Introduction

So far, we have summarized logistic regression, support vector machines, neural networks, etc. This time, I will summarize the basic decision trees such as XGBoost, LightGBM, and Random Forest.

What is a decision tree?

A decision tree is an algorithm that "separates data step by step and outputs tree-like analysis results."

The advantages of performing an analysis with this decision tree are:

Easy to understand (the basis of classification can be visualized)
Applicable to both classification and regression
Can handle a wide range of problems

There are features such as. In particular, I think the first advantage is great. Other classifiers (support vector machines, neural networks, etc.) are very complicated and black-boxed in the calculations performed inside, so it is difficult for anyone who is familiar with the contents of the model to understand the contents. There is a face. On the other hand, the decision tree is an easy-to-understand feature because the grounds for division are clear as shown in the above figure. I think this ** easy to understand ** is a huge advantage.

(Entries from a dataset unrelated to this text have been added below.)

import Literature.NumberTheory.ComplexMultiplication.CMOrderIdealClassMonoidOverorderCount
import Literature.NumberTheory.ComplexMultiplication.CMOrderQuadraticOverorders
import Literature.NumberTheory.ComplexMultiplication.CMOrderWeakEquivalence
import HarnessLib

/-!
# Marseglia's Theorem 4.6 counted, for ANY order: `#ICM_S(R) = #W̄k(S) · #Pic(S)` and
# `#ICM(R) = Σ_S #W̄k(S) · #Pic(S)` — the stratum of an over-order is a disjoint union of `Pic(S)`-torsors indexed
# by the weak equivalence classes

Family `hodge`, lane `lit-hodgefound` (Track 2 foundations library; seat p15, row g25-#4 — the general-degree form of
g24-#2 `CMOrderIdealClassMonoidOverorderCount` (`#ICM(𝔯) = Σ_S #ICM_S(𝔯)` for any order; `#ICM_S = #Pic(S)` for
QUADRATIC orders, where `W̄k(S)` is a singleton) on top of g24-#5 `CMOrderWeakEquivalence` (Prop. 4.1 (b)⟺(c),
Cor. 4.5, Thm. 4.6's freeness for any order)), topic `Literature/NumberTheory/ComplexMultiplication`.  THEOREMS ONLY:
no definition, no instance, no named fact (D-0026, net Literature debt `0`).  Everything holds for EVERY order
`𝔯 = endOrder ρ` of the series (no trace duals are used).

Carriers, BY NAME: Mathlib's `FractionalIdeal 𝔯⁰ K` with `/`, `*`, `spanSingleton`; the STRATUM of an over-order
`S : Subring K` is, as in g24-#2, the subtype `{M // M ≠ 0 ∧ ((M:M) : Set K) = S}`; on it the class relation
`M ∼ N :⟺ M = xN` (`x ∈ K^×`; `ICM_S(𝔯)` = its `Quot`) and the WEAK relation `1 ∈ (M:N)(N:M)` (PROP. 4.1 (b);
`W̄k(S)` = its `Quot`); `Pic(S)` is the `Quot` by `∼` of the sub-subtype of the `L` invertible in their multiplicator
ring, `L·((L:L):L) = (L:L)`.  No quotient TYPE is named: the three `Quot`s are written out in every statement.

## Source, VERBATIM

S. Marseglia, *Computing the ideal class monoid of an order*, J. Lond. Math. Soc. (2) 101 (2020) [Marseglia2019],
held `paper:arxiv-1805.09671`, §4 pp. 8–9 (chunks p0008–p0009):

> **Definition 4.2.** If two fractional `R`-ideals `I` and `J` satisfy the equivalent conditions of Proposition 4.1
> we say that they are weakly equivalent. Denote by `Wk(R)` the set of weak equivalence classes […]. Given any
> over-order `S` of `R` let `W̄k(S)` be the subset of `Wk(R)` consisting of the weak equivalence classes `[I]` such
> that `(I:I) = S`. […] Let `S` be an over-order of `R` and define `ICM_S = {[I] ∈ ICM(R) s.t. (I:I) = S}`, so that
> we get `ICM(R) = ⊔ ICM_S`.
> **Theorem 4.6.** Let `R` be an order in `K`. For every over-order `S` of `R`, the action of `Pic(S)` on `ICM_S`
> induced by ideal multiplication is free and `W̄k(S) = ICM_S / Pic(S)`. More concretely, if
> `W̄k(S) = {[I₁],…,[I_r]}` and `Pic(S) = {[J₁],…,[J_s]}`, with the `Iᵢ`'s pairwise not weakly equivalent and the
> `Jⱼ`'s pairwise not isomorphic then `ICM_S = {[IᵢJⱼ] : 1 ≤ i ≤ r, 1 ≤ j ≤ s}` and the fractional ideals `IᵢJⱼ`
> are pairwise not isomorphic.
> *Proof.* Let `I` be a fractional `R`-ideal with multiplicator ring `S`. Then `[I]_wk = [Iᵢ]_wk` for some `i`, that
> is, there exists a fractional ideal `J` invertible in `S` such that `I = IᵢJ`. […] It remains to prove that if
> `[IᵢJⱼ] = [I_kJ_h]`, that is `IᵢJⱼ = xI_kJ_h` for some `x ∈ K^×`, then `i = k` and `j = h`. Multiplying by
> `(S:Jⱼ)` on both sides we get by Proposition 4.1 (c) that `Iᵢ` is weakly equivalent to `I_k`, that is, `i = k`.
> To conclude, it is enough to prove that if `I = IJ` with `I` and `J` both having multiplicator ring `S` and `J`
> invertible in `S`, then `J = S`.
> (after Remark 4.7) Using Theorem 4.6 we can compute the ideal class monoid of an order `R` if we know all its
> over-orders, their Picard groups and the weak equivalence class monoid.

## What is formalised

* §1 `div_mul_div_le_div` (`(I:J)(J:L) ⊆ (I:L)`), `one_mem_div_mul_div_trans` (weak equivalence is transitive),
  `one_mem_div_mul_div_of_eq_spanSingleton_mul` (isomorphic ⟹ weakly equivalent), **`equivalence_one_mem_div_mul_div`**
  (weak equivalence is an equivalence relation on any family of nonzero fractional ideals — `Wk(R)`).
* §2 the action of `Pic(S)` on `ICM_S`: **`mul_div_mul_eq_of_mul_div_eq`** (`(LI:LI) = S`), `one_mem_div_mul_div_mul_left`
  (`LI ~ I`), `mul_div_self_div_eq_div_self_of_mul_eq` (an `S`-invertible `S`-ideal lies in `Pic(S)` on the base
  carrier), **FREENESS `eq_spanSingleton_mul_of_mul_eq_spanSingleton_mul_mul`** (`LI = x·L₁I ⟹ L = x·L₁`),
  **TRANSITIVITY `div_invertible_and_div_mul_eq_of_one_mem`** (`I ~ I₀ ⟹ I = (I:I₀)I₀` with `(I:I₀)` invertible in `S`).
* §3 **THEOREM 4.6 counted `natCard_quot_stratum_eq_natCard_quot_weak_mul_natCard_quot_pic`** (`#ICM_S = #W̄k(S)·#Pic(S)`:
  the fibres of `ICM_S → W̄k(S)` are `Pic(S)`-torsors), **`natCard_quot_fractionalIdeal_eq_sum_natCard_quot_weak_mul_natCard_quot_pic`**
  (`#ICM(𝔯) = Σ_S #W̄k(S)·#Pic(S)`), and `natCard_quot_stratum_eq_natCard_quot_pic_of_forall_one_mem`
  (`W̄k(S) = {[S]}` ⟹ `#ICM_S = #Pic(S)` — the Gorenstein / quadratic case of g24-#2).

NOT formalised: the monoid structure of `Wk(R)`; `Pic(S)` as Mathlib's `ClassGroup` of the over-order ring (g24-#2
does this junction for quadratic orders); Remark 4.7's example `x² − 8x − 8`; the algorithms of §5–§6.

## References
* [Marseglia2019] S. Marseglia, *Computing the ideal class monoid of an order*, J. Lond. Math. Soc. (2) 101 (2020)
  984–1007, §4 Def. 4.2, Prop. 4.1, Cor. 4.5, Thm. 4.6, pp. 8–9. [cite: Marseglia2019, §4 Thm. 4.6, p. 9]
* [DadeTausskyZassenhaus1962] E. C. Dade, O. Taussky, H. Zassenhaus, *On the theory of orders, in particular on the
  semigroup of ideal classes and genera of an order in an algebraic number field*, Math. Ann. 148 (1962) 31–64
  («proved in [DTZ] in the particular case of an integral domain»). [cite: DadeTausskyZassenhaus1962, §1]
-/

noncomputable section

This is because I don't think it's a good attitude for an engineer for a person who uses a model to produce results using something that he doesn't understand **.

This decision tree is an algorithm that can be applied to both classification and regression, but this time I would like to summarize the classification. In addition, the decision tree has an algorithm called CART and C4.5. This time we are talking about CART.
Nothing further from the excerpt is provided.